Sunday, 29 March 2015

8th Circle - Neptune - 768 Laws - (367)

The Fraudulent, the Seducers and the Flatterers

Dante and Virgil walk beside a boiling blood-red rill or stream that flows from the woods of suicide and across the burning plains of the seventh circle to a great cliff where at the bottom of the cliff begins the eighth circle.

While on top of the cliff Virgil commands Dante to drop a chord he had around his waist over the edge. There answering this signal comes the Geryon, the monster of fraud. Dante and Virgil jump onto the back of the Geryon and the Geryon flies them down to the eighth circle.


The Geryon had an innocent face yet a body of a reptile. Its back, arms and chest were all very hairy and it had a tail with a stinger like a scorpion. Tradition says that Geryon was a Spanish king that Hercules killed so to acquire his cattle. However tradition, gives another later version of the Geryon, as being a murderer and thief of strangers whom he lured into his realm thus defrauding his guests.





Dante gives the eighth circle a name Malebolge which means the evil ditches. Dante describes the eighth circle as being a great circle of black stone that is like an amphitheatre with ten concentric ditches. Each ditch represents a type of fraud and where souls who in life where guilty of that type of fraud reside. 

First Bolgia (Ditch) – The Panderers and Seducers

The panderers and seducers are in the first ditch from the top of the eighth circle. They have been assembled into two files where demons with large horns whip them so to keep them moving in a fast walk without rest. As these souls drove others in life for their own purposes they too here are driven against their own will.

Second Bolgia (Ditch) – The Flatterers

In the second ditch Dante finds the flatterers immersed in a river of excrement. One of those in this ditch said to “Down to this have the flatteries I sold the living sunk me here among the dead.”

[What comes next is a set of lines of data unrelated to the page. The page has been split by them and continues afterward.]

import Summits.QuantumFields.YangMills.Theorems.LuscherReductionTwistedTraceScalingBOStiffFlatDefs
import HarnessLib

/-!
# (B-ST) central-fibre objects with a GENERAL CAP CONSTANT `K` (route-posited abbreviations for the K-port of lane A's `hST_record_low`)
# (route `FlatTubeReduction`, crux K1 `NearFlatRatioLaw` stmt-QuantumFields-24720, line `ratepack_v2`, stub `stub_hST_A`; seat `ym-line-ftr-p1` g20; R2b1 RECORD rung — no summit statement is proved here)

Lane A's (B-ST) brick of record ✓`…BOStiffHSTLow.hST_record_low` is stated for the record weight `recordChi L s 43 M β` (cap constant `43`), through the central-fibre
abbreviations of ✓`…BOStiffDefs` / ✓`…BOStiffFlatDefs` which bake `43` in: `cW L s M β x = softWeight (recordChi L s 43 M β) (orthoTube 1 x)`, `cZ = ∫ cΘ²·cW`, `cΛ = ∫∫ cΘ·cM·cΘ / cZ`,
`cJ0 = cΘ⊗cK⊗cΘ·cZ/cIk`.  The rate twin of crux K1 (stub `stub_hST_A` of skeleton «ratepack_v2») needs the same brick at the cap constant `K = 42·max 1 (|Site 3 L|/7) + 1`
(`s = 1/6`).  THIS FILE only NAMES the four K-generic twins (no claims): `cWK L s K M`, `cZK L s K M`, `cΛK L s K M`, `cJ0K L s K M` — at `K = 43` they are lane A's objects by `rfl`
(`cWK_fortyThree`, `cZK_fortyThree`, `cΛK_fortyThree`, `cJ0K_fortyThree`).  The K-ported theorems live in `Theorems/FlatTubeReductionStiffK*.lean`.
HONEST FRAMING: definitions for a stub of the crux K1 of the CONDITIONAL route R2b1 (RECORD rung); (B-ST) at general `K` OPEN until the port lands; not infinite volume, not a gap, not Clay.
-/

set_option autoImplicit false

noncomputable section

open MeasureTheory

namespace Summit.QuantumFields.YangMills.Theorems.FemtoTransferGap.TwoLattice.ConstTube

open Literature.MathematicalPhysics.QuantumFieldTheory Literature.MathematicalPhysics.QuantumLattice TwoLattice.Avg TwoLattice.Stiff TwoLattice.GnChart TwoLattice.Cov

variable (L : ℕ) [NeZero L]

/-- The **central weight with cap constant `K`**: `cWK s K M β x = softWeight (recordChi L s K M β) (orthoTube 1 x)` (`= gaugeAvg χ / χ` at the central tube point).
[cite: SeilerLNP1982, §2] -/
def cWK (s K M β : ℝ) (x : Edge 3 L → Fin 3 → ℝ) : ℝ := softWeight (recordChi L s K M β) (orthoTube L 1 x)

/-- The **profile mass with cap constant `K`**: `cZK s K M β = ∫ cΘ²·cWK dπ` (the denominator of `cΛK`). [folklore] -/
def cZK (s K M β : ℝ) : ℝ := ∫ x, cΘ L β x ^ 2 * cWK L s K M β x ∂orthoTransverse L

/-- The profile's **Rayleigh quotient with cap constant `K`**: `cΛK = ∫∫ cΘ·cM·cΘ dπ dπ / ∫ cΘ²·cWK dπ`. [cite: Luscher1983, §3] -/
def cΛK (s K M β : ℝ) : ℝ :=
  (∫ x, ∫ y, cΘ L β x * cM L β x y * cΘ L β y ∂orthoTransverse L ∂orthoTransverse L) / ∫ x, cΘ L β x ^ 2 * cWK L s K M β x ∂orthoTransverse L

/-- The **π-normalised model jump kernel with cap constant `K`**: `cJ0K s K M β x x' = cΘ(x)·cK(x,x')·cΘ(x')·cZK/cIk`. [cite: Luscher1983, §3] -/
def cJ0K (s K M β : ℝ) (x x' : Edge 3 L → Fin 3 → ℝ) : ℝ := cΘ L β x * cK L β x x' * cΘ L β x' * (cZK L s K M β / cIk L β)

/-- At `K = 43`, `cWK` is lane A's `cW`. [folklore] -/
theorem cWK_fortyThree (s M : ℝ) : cWK L s 43 M = cW L s M := rfl

/-- At `K = 43`, `cZK` is lane A's `cZ`. [folklore] -/
theorem cZK_fortyThree (s M : ℝ) : cZK L s 43 M = cZ L s M := rfl

/-- At `K = 43`, `cΛK` is lane A's `cΛ`. [folklore] -/
theorem cΛK_fortyThree (s M : ℝ) : cΛK L s 43 M = cΛ L s M := rfl

/-- At `K = 43`, `cJ0K` is lane A's `cJ0`. [folklore] -/
theorem cJ0K_fortyThree (s M : ℝ) : cJ0K L s 43 M = cJ0 L s M := rfl

end Summit.QuantumFields.YangMills.Theorems.FemtoTransferGap.TwoLattice.ConstTube

end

Third Bolgia (Ditch) – Simoniacs

Dante finds here in the third ditch the Simoniacs, those who sold church offices and favours for money. This ditch or bolgia is lined with tube like holes where the souls that reside have been placed into the holes head first with the soles of their feet sticking out and on fire. The more guilty they are the more intense is the fire on their feet.

Fourth Bolgia (Ditch) – Fortune Tellers and Diviners

Dante finds in the fourth bolgia the fortune tellers and diviners. They have their head turned backwards 180°, so that they only look back and never forward. Their eyes fill with tears and they are compelled to endlessly walk backwards. As they tried to look forward in time by forbidden means (sorcery) which is against God they have their body deformed only to look backward and not even see in front of themselves.

Fifth Bolgia (Ditch) – The Grafters

Dante finds in the fifth bolgia the grafters. Who are those that trafficked with justice and abused their position as senators and magistrates. They are immersed in boiling tar, and demons stand over them ready to tear at them with claws and grappling hooks if they rise their head out of the tar. Being immersed in tar out of sight could be symbolic for the fact that all their dealings were hidden and behind closed doors. The hooks and sticky tar could indicate how the grafters were in life always trying to get their hands onto things so to corrupt.

Sixth Bolgia (Ditch) – The Hypocrites

Dante finds in the sixth bolgia the hypocrites. They march endlessly in a circle following a narrow track wearing robes similar to a monk’s habit. The habits are golden on the outside and lead on the inside. As the hypocrites appear to shine and even appear holy, their robes are golden on the outside and dark on the inside as is typical of a hypocrite. Their lead robes could symbolize the heavy debt that their deception has on their conscience and which they must pay.

In this ditch Dante and Virgil find Caiaphas, who is nailed to the ground with three stakes and in such a position that every hypocrite has to step on him. As he was the chief hypocrite, being the high priest and yet advised the Pharisees to crucify Jesus the Christ. 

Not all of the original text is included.